More than one input device 106 and/or output device 108 can be
provided. It should be appreciated that the processing system 100
may be any form of terminal, server, PC, laptop, notebook, PDA,
mobile telephone, specialised hardware, or the like.
Further Example
[0103] The following example provides a more detailed discussion of
a particular embodiment. The example is intended to be merely
illustrative and not limiting to the scope of the present
invention.
[0104] Referring to FIG. 3, there is illustrated a flow chart
showing a method 300 for facial image processing. Facial image 310
is submitted to image processor 320 that generates or determines
features 330 from image 310 as hereinbefore described. Image
processor 320 also determines if any faces are actually detected at
step 340. At step 350 image processor 320 determines if the face in
image 310 is recognised by using known facial recognition
technology. Data/information can be stored in and/or retrieved from
image attributes database 360.
[0105] Referring to FIG. 4, there is illustrated a method 400 for
facial image search results categorisation. One or more images are
selected by a user as query image set 410. One or more selected
images 410 are processed by image processor/engine 320 in
communication with image attributes database 360. Based on the
results of processing against a target image set, identified images
that most closely match the images 410 are ranked highly as more
relevant identified images 420. Images that do not closely match
images 410 are ranked more lowly as set of images 430 are may not
be displayed to a user.
[0106] Referring to FIG. 5, there is illustrated a method 500 for
facial image recognition, searching and verification. Initial image
510 is processed at step 520 to extract features (i.e. a set of
features) and to store the image 510 and/or features in image
attributes database 360. At step 530, image 510 is analysed to
determine if there are any faces present in the image 510. At step
540, if one or more faces are detected in the image 510 then a
search can be made for any names in the metadata of image 510 at
step 550. At step 560, any faces detected in the image 510 are
sought to be verified against faces/names found using information
from the persons database 570 and/or image attributes database 360.

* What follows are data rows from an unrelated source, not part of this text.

import Literature.AlgebraicGeometry.HodgeTheory.SecantQuotientJacobianTwistedCarrier
import Literature.AlgebraicGeometry.Motives.JacobianHyperelliptic
import HarnessLib

/-!
# Markman's pinned secant–quotient carrier claim IN ∀-FORM over NON-HYPERELLIPTIC genus-3 data with the pin PRESCRIBED (L1″_∀)
# (drafted by ring2 LEAD gen 160, evidence #15 on stmt-HodgeConjecture-23176; filed by ring2 LEAD gen 161 = typer1 seat gen 159, 2026-08-28, per director-hodge g12
# R12.6 (α) GENERIC-ONLY branch on refute-markman WAKE #8 verdict «GENERIC-ONLY: H_disj», memo `REFUTE-MARKMAN-G11-W8.md` sha256∕16 2304c1596b6083b0 = evidence #16)

Family `hodge`, layer `Literature/AlgebraicGeometry/HodgeTheory`. Companion of `SecantQuotientJacobianTwistedCarrier.lean` (claim-facts
`Markman2025_secantQuotient_twistedCarrier_onJacobian[_pinned]`, ∃-FORM over print's construction data). Requested by road №4
(`Summits/HodgeConjecture/HodgeConjecture/Theses/VHCAbelianSchemesRoad.lean`, deciding crux stmt-HodgeConjecture-23176; skeleton v3.7 = D1b's stub
2ℓ′ `stub_markmanPinnedForall_TwPrime` and the displayed hypothesis `hMall` of ring2-b03x g8's
`Theorems/VHCAbelianSchemesRoadSecantQuotientOffHyperellipticOfPrintForall.lean` are the H-FREE ∀-form — LEAD 160's draft of this file was
definitionally that statement (`forall_defeq_check.lean`); WITH print's standing hypothesis H displayed (WAKE #8, below) THIS claim is the WEAKER
statement `H-free form restricted to data satisfying OrbitTranslatesDisjoint`, so road-side users restrict their anchor data to H-good presentations
(skeleton v3.8 on the child crux `DiagLocalOfMarkmanPinnedForall`, route rev 27) instead of consuming `hMall`).

Two declarations: the displayed print hypothesis `OrbitTranslatesDisjoint 𝒥 G₁ G₂` (a definition) and a NAMED CLAIM in hypothesis form (a `def … : Prop`;
users take `(h : … C Adm)`; nothing is asserted):

* `OrbitTranslatesDisjoint 𝒥 G₁ G₂` — print's STANDING hypothesis of §9.1 (p. 57, before Assumption 9.1.1: «Assume that the curves `Cᵢ` are pairwise
  disjoint and so are the `Σᵢ`»; = «connected components» in §9.3; «n disjoint translates» in §8.2–8.3): the `G₁`-orbit and the `G₂`-orbit of
  translates of the Abel–Jacobi curve `W̃₁(P) = 𝒥.brillNoetherLocus P 1` consist of pairwise disjoint curves, i.e. no non-trivial `g ∈ G₁ ∪ G₂`
  is a difference of two points of the curve; translation-invariant, hence independent of the base point `P`. Print proves it only «for a
  generic `C`» (Lemma 9.1.4: openness in moduli + degeneration) and USES it (Lemma 9.1.2 Step 3, Prop. 9.2.2's component analysis, §8.3).

* `Markman2025_secantQuotient_twistedCarrier_onJacobian_pinnedForall C Adm` — for every EVEN `d ≥ 4`, EVERY smooth projective complex curve `Cᵥ`
  with a Jacobian `𝒥` of dimension `3` which is NOT HYPERELLIPTIC (`Jacobian.IsHyperelliptic`, `Motives/JacobianHyperelliptic.lean`) and whose
  orbit translates are disjoint (`OrbitTranslatesDisjoint 𝒥 G₁ G₂`, the displayed H of WAKE #8), every
  Riemann theta divisor `Θ` (principal polarisation), all cyclic `G₁, G₂ ≤ J[d+1](ℂ)` of order `d+1` with `G₁ ⊓ G₂ = ⊥` and the translates
  `τ_{g₁+g₂}(Θ)` in general position (`TranslatesInGeneralPosition`, print's Lemma 9.3.1 hypothesis), and EVERY polarisation class `θ₀` of
  `Θ`: `∃ γ, IsTwistedCarrierWeilPairOn C Adm 𝒥.J … d (secantPolarizationClass … θ₀) γ` — the clause package of the ∃-form claim with its
  leading `∃` over `(Cᵥ, 𝒥, Θ, G₁, G₂)` read as `∀` over the non-hyperelliptic general-position data and the pin `θ₀` PRESCRIBED rather than
  produced (prescribing the pin costs nothing in print: `h ↦ q·h` rescales `c₃` only, §1.3 rank-one invariant line).

WHAT IS AND IS NOT IN PRINT (the WAKE #8 question and its answer, stated so the reader can judge the tag). Print (arXiv:2502.03415 v2,
UNREFEREED) constructs `𝓔̄` on `(J × Ĵ)/Ḡ` for a non-hyperelliptic genus-3 curve (§9, p. 57: «Assume `C` is not hyperelliptic») and proves
Thm. 1.4.1 item 4 ∕ Thm. 1.5.1 for the constructed object under three displayed assumption blocks: the standing hypothesis «the curves `Cᵢ` are
pairwise disjoint and so are the `Σᵢ`» (here `OrbitTranslatesDisjoint`), Assumption 9.1.1 and Assumption 9.2.1. refute-markman WAKE #8 (hostile
print read, director-hodge g12 R12.5 (3); memo `REFUTE-MARKMAN-G11-W8.md` sha256∕16 2304c1596b6083b0, chunk:line locators of the held e-print)
answered **GENERIC-ONLY: H_disj**: PRINT'S CLAIM HOLDS FOR DATA SATISFYING `OrbitTranslatesDisjoint` — with that hypothesis displayed the
∀-reading is print-faithful: Assumption 9.2.1 IS the typed `TranslatesInGeneralPosition` (the property used in the proof of Lemma 9.3.1),
Assumption 9.1.1 follows at every such datum from criterion (9.1) of Lemma 9.1.2 and the typed four-fold general position GIVEN H_disj
(Lemma 9.1.2 Step 3 uses it), and no proof step of §9.2–9.3 restricts `C` beyond non-hyperellipticity; H_disj itself is NOT implied by the other
binders (argued in the memo on a 5-torsion-difference family, not proved) and is generic (Lemma 9.1.4). Without H the ∀-form would assert MORE
than print. The conclusion side (`IsTwistedCarrierWeilPairOn`, the admissibility notion, the pin) is the reading of WAKEs #1–#7 of record,
not re-audited by WAKE #8. The ∃-form file's docstring (gen 86∕152) recorded the ∀-form as «NOT stated» because
non-hyperellipticity was not typable then; it is now (`JacobianHyperelliptic.lean`).

Nothing here is proved or asserted; PREPRINT — UNREFEREED wherever load-bearing; research route conditional on HC_CM; not a corollary;
Q11.4-sentence-2 already refuted in dim ≥ 3; HC_CM HELD, by name only; typed ≠ proved.
-/

noncomputable section

open CategoryTheory

namespace Literature.AlgebraicGeometry.HodgeTheory

open Literature.AlgebraicTopology.SingularHomology
open Literature.AlgebraicGeometry.Motives Literature.AlgebraicGeometry.Markman2025

/-- **Print's standing hypothesis H_disj «the curves `Cᵢ` are pairwise disjoint and so are the `Σᵢ`» (Markman arXiv:2502.03415 v2 §9.1, p. 57,
before Assumption 9.1.1; «connected components» §9.3; generic by Lemma 9.1.4), displayed by refute-markman WAKE #8 (memo
`REFUTE-MARKMAN-G11-W8.md` 2304c1596b6083b0):** with `Cᵢ = τ_{gᵢ}(C₁)` a `G₁`-orbit and `Σⱼ = τ_{hⱼ}(Σ₁)` a `G₂`-orbit of translates of `∓AJ(C)`,
pairwise disjointness of each orbit is `W̃₁(P) ∩ τ_g(W̃₁(P)) = ∅` for every non-trivial `g ∈ G₁ ∪ G₂` (`W̃₁(P) = 𝒥.brillNoetherLocus P 1`, the
Abel–Jacobi curve; `G₁ ∨ G₂`, not `G₁ ⊔ G₂` — print never needs mixed sums); translation-invariant, hence independent of `P`. A definition;
nothing asserted. [cite: Markman2025SecantWeil, §9.1 (p. 57) standing assumption and Lemma 9.1.4] -/
def OrbitTranslatesDisjoint {Cᵥ : SchemeOver ℂ} (𝒥 : Jacobian Cᵥ) (G₁ G₂ : Subgroup (𝒥.J.Points ℂ)) : Prop :=
  ∀ (P : AlgPoints Cᵥ ℂ) (g : 𝒥.J.Points ℂ), (g ∈ G₁ ∨ g ∈ G₂) → g ≠ 1 →
    Disjoint (𝒥.brillNoetherLocus P 1) ((𝒥.J.translation g).left.base '' 𝒥.brillNoetherLocus P 1)

/-- **Markman 2025 (arXiv:2502.03415, UNREFEREED) read in ∀-FORM over non-hyperelliptic genus-3 secant–quotient data in general position,
pin prescribed (L1″_∀):** for every even `d ≥ 4`, every smooth projective complex curve `Cᵥ` with a 3-dimensional NON-HYPERELLIPTIC Jacobian
`𝒥`, every Riemann theta divisor `Θ` which is a principal polarization divisor, all cyclic `G₁, G₂ ≤ J[d+1](ℂ)` of order `d+1` with
`G₁ ⊓ G₂ = ⊥` and translates in general position, and every polarisation class `θ₀` of `Θ`, the secant quotient `(J × Ĵ)/Ḡ` carries an
`Adm`-admissible twisted carrier of Weil shape pinned to `h_Y(θ₀)` (`IsTwistedCarrierWeilPairOn`) — FOR DATA SATISFYING `OrbitTranslatesDisjoint`
(print's standing hypothesis of §9.1, displayed after the non-hyperellipticity binder: refute-markman WAKE #8 verdict GENERIC-ONLY: H_disj, memo
`REFUTE-MARKMAN-G11-W8.md` 2304c1596b6083b0; director-hodge g12 R12.5 (3) ∕ R12.6 (α)). With H displayed, print's Assumption 9.1.1 and
Assumption 9.2.1 hold at every such datum (Lemma 9.1.2 criterion (9.1); proof of Lemma 9.3.1), so the claim reads print at an ARBITRARY datum
satisfying the binders; PREPRINT, unrefereed. Users take
`(h : Markman2025_secantQuotient_twistedCarrier_onJacobian_pinnedForall C Adm)`. [claim: Markman2025SecantWeil, status: under-review] -/
def Markman2025_secantQuotient_twistedCarrier_onJacobian_pinnedForall (C : ChernCharacterBetti) (Adm : PerfectAdmissibility) : Prop :=
  ∀ d : ℕ, Even d → 4 ≤ d →
    ∀ (Cᵥ : SchemeOver ℂ) (_ : IsSmoothProjective 1 Cᵥ) (𝒥 : Jacobian Cᵥ) (_ : 𝒥.J.dim = 3)
      (Θ : CartierDivisor 𝒥.J.X.left) (_ : 𝒥.IsRiemannThetaDivisor Θ) (hP : 𝒥.J.IsPrincipalPolarizationDivisor Θ)
      (G₁ G₂ : Subgroup (𝒥.J.Points ℂ)) (h₁ : G₁ ≤ 𝒥.J.torsionPoints ℂ (d + 1 : ℕ))
      (h₂ : G₂ ≤ 𝒥.J.torsionPoints ℂ (d + 1 : ℕ)),
      ¬ 𝒥.IsHyperelliptic →
      OrbitTranslatesDisjoint 𝒥 G₁ G₂ →
      IsCyclic G₁ → Nat.card G₁ = d + 1 → IsCyclic G₂ → Nat.card G₂ = d + 1 → G₁ ⊓ G₂ = ⊥ →
      TranslatesInGeneralPosition 𝒥.J Θ (sumSet G₁ G₂) →
      ∀ θ₀ : complexBetti 𝒥.J.X 2, 𝒥.J.IsPolarizationClassOf Θ θ₀ →
        ∃ γ, IsTwistedCarrierWeilPairOn C Adm 𝒥.J hP.isAmple hP.KTheta_eq_bot G₁ G₂ (Nat.succ_ne_zero d) h₁ h₂ d
          (secantPolarizationClass 𝒥.J hP.isAmple G₁ G₂ (Nat.succ_ne_zero d) h₁ h₂ d θ₀) γ

end Literature.AlgebraicGeometry.HodgeTheory

end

This can be achieved using known existing facial recognition
software. A confidence threshold can be set whereby images that
achieve a confidence score greater than a particular threshold are
marked as successfully recognised. If all the detected faces in the
image 510 are successfully automatically recognised the facial
attributes are stored in image attributes database 360.
[0107] At step 580, for any face in the image 510 that cannot be
verified automatically (and sufficiently confidently), the image
510 is marked for human agent verification at step 590. Once the
faces are manually verified by a human agent at step 590 the
details can then be stored in the image attributes database 360. A
verified face also can be stored in the persons database 570 either
as a new person or as additional searching algorithm training data
for an existing person in the database.
[0108] Step 600 can be invoked (not necessarily after manual face
recognition) to apply the image retrieval process to search a batch
of images 610 to look for matching images/faces, and optionally
present the results to a human agent to verify if the same face(s)
have been detected in batch of images 610 as for image 510. This
can provide a form of manual verification at step 620.
Further Embodiments
Searching by Keyword and Automatic Face Recognition
[0109] The following further embodiments are provided by way of
example. In this section there is described a method/system which
integrates a traditional keyword search with automatic face
recognition techniques. For example, preferably applied to news
images. The method/system involves a keyword searching step, which
queries images by an identity's names and/or alias, and a
verification step, which verifies the identities of faces in images
using automatic face recognition techniques.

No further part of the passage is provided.